Genetics problem question. PLEASE help?

Question

Multiple choice questions

Hemophilia a recessive, sex-linked trait. Use n to represent the allele for hemophilia. A woman has normal blood clotting type O marries man with normal blood clotting type AB blood. The womans father was known to be hemophiliac with type B blood.
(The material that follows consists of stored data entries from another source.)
import Summits.AtomisticToContinuum.FouriersLaw.Theorems.HonestZwanzigOpenChainGreenKuboKDN
import Summits.AtomisticToContinuum.FouriersLaw.Theorems.HonestZwanzigFeshbachIdentitiesTimeReversal
import Summits.AtomisticToContinuum.FouriersLaw.Theorems.BondHeatUncertaintyLinearResponseFTURSteadyHeatRatesHelper3

/-!
# Stub `stub_boundaryGreenKubo` of line `cayley-pencil` (crux `ContactStieltjesMeasure.StieltjesRepresentation`,
# stmt-AtomisticToContinuum-15248), part 1: the boundary power, its corrector and the Abel-limit coboundary lemma

Helper file (`--supports stmt-AtomisticToContinuum-15248`). For the pinned anharmonic chain `P = pinnedChain ω₂ lam β γ`
(`ω₂ > 0`, `lam ≥ 0`, `β, γ > 0`), `N ≥ 2` sites, equal bath temperatures `T > 0`, Gibbs measure `μ_T`, equilibrium kernels
`P_t = transitionKernel N T T t`, total current `J = Σ_i j_i` and the `γ`-FREE BOUNDARY POWER `g₀ = p_0 ∂_{q_0}H`:

* `continuous_boundaryPower`, `abs_boundaryPower_le` — `g₀` is a nice observable (`|g₀| ≤ C e^{ϑH}` for every `ϑ > 0`);
* `pinnedChain_generator_corrector` — the smooth, momentum-even corrector
  `Ψ = X - (N-1) H + (N-1) p_0²/2` (`X = energyMoment`, the energy first moment) has `LΨ = J - (N-1) g₀` pointwise:
  `L X = J + γ(N-1)(T - p_{N-1}²)` (`pinnedChain_generator_energyMoment`), `L H = γ(T-p_0²) + γ(T-p_{N-1}²)`
  (`generator_hamiltonian_two_baths`), `L(p_0²/2) = -g₀ + γ(T - p_0²)` (`generator_kinetic`); `abs_corrector_le` bounds it;
* `integral_mul_kubo_eq_of_coboundary` — **the Abel-limit coboundary lemma**: if `B = a·g + LΨ` with `A, B, g, Ψ, LΨ` nice,
  `A, B, g` centred and `∫ AΨ dμ_T = 0`, then `∫ A · R₀B dμ_T = a ∫ A · R₀g dμ_T` for the Kubo integrals
  `R₀f = ∫_{(0,∞)} P_t f dt` (resolvent coboundary `R_λ(LΨ) = λR_λΨ - Ψ`, `pinnedChain_resolvent_coboundary`, and the Abel
  limits `λ → 0`, `pinnedChain_abs_resolvent_sub_kubo_le`, `pinnedChain_abs_abelMean_sub_le`; the bookkeeping of
  `kdn_identity`).

Part 2 derives `∫₀^∞ corr(J,J) = (N-1)² ∫₀^∞ corr(g₀,g₀)` and the stub. No definitions.
-/

noncomputable section

open MeasureTheory ProbabilityTheory Filter Topology Set Function
open scoped NNReal ENNReal ContDiff BigOperators

namespace Summit.AtomisticToContinuum.FouriersLaw.Theorems.ContactStieltjesMeasure.CayleyPencil.BoundaryGreenKubo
a. Womans fathers genotype as completely be determined.
a. XnY,BB b.XNY,BO c.XnXn,BO d.XnY,BO

b. term best describe woman relating to hemophilia?
a.pure breeding b.hybrid or heterozygous c.carrier d. dihybrid e. none of these

c. what are chances couple having child with hemophilia?
a.0 b.1 c.1/2 d.1/4 e. 3/4

d. chances having a daughter with hemophilia?
a.0 b.1 c.1/2 d.1/4 e.1/8

e. chances having a son with blood type A and hemophilia?
a.0 b.1 c.1/2 d.1/4 e.1/8

f. according to laws of probability, what percentage of this womans sons should inherit the sex-linked trait hemophilia
from their mother?
a.0% b.25% c.50% d.75% e.100%

kt is it b. XNY,BO or e. XnY,BO?

Answer 1

The answers are: a) b - XnY, BO, because in order for the woman to have type O blood, the father must be heterozygous. Also, since he was a hemophiliac, she must have inherited the trait from him even though it is not expressed in her (because she also inherited a normal X chromosome from her mother).

b) c - carrier, because (as above) she has one normal X chromosome and one X chromosome with the hemophilia trait. She is not pure-breeding because her X chromosomes are not identical; she is not heterozygous because she has two X chromosomes; dihybrid refers to two characteristics.

c) d - 1/4, because the cross is XXn by XY; draw the Punnett square and see

d) a - 0, because daughters get an Z chromosome from both the mother and the father, even if they get her Xn, they will also get a normal X from the father, and thus will not exhibit the recessive trait.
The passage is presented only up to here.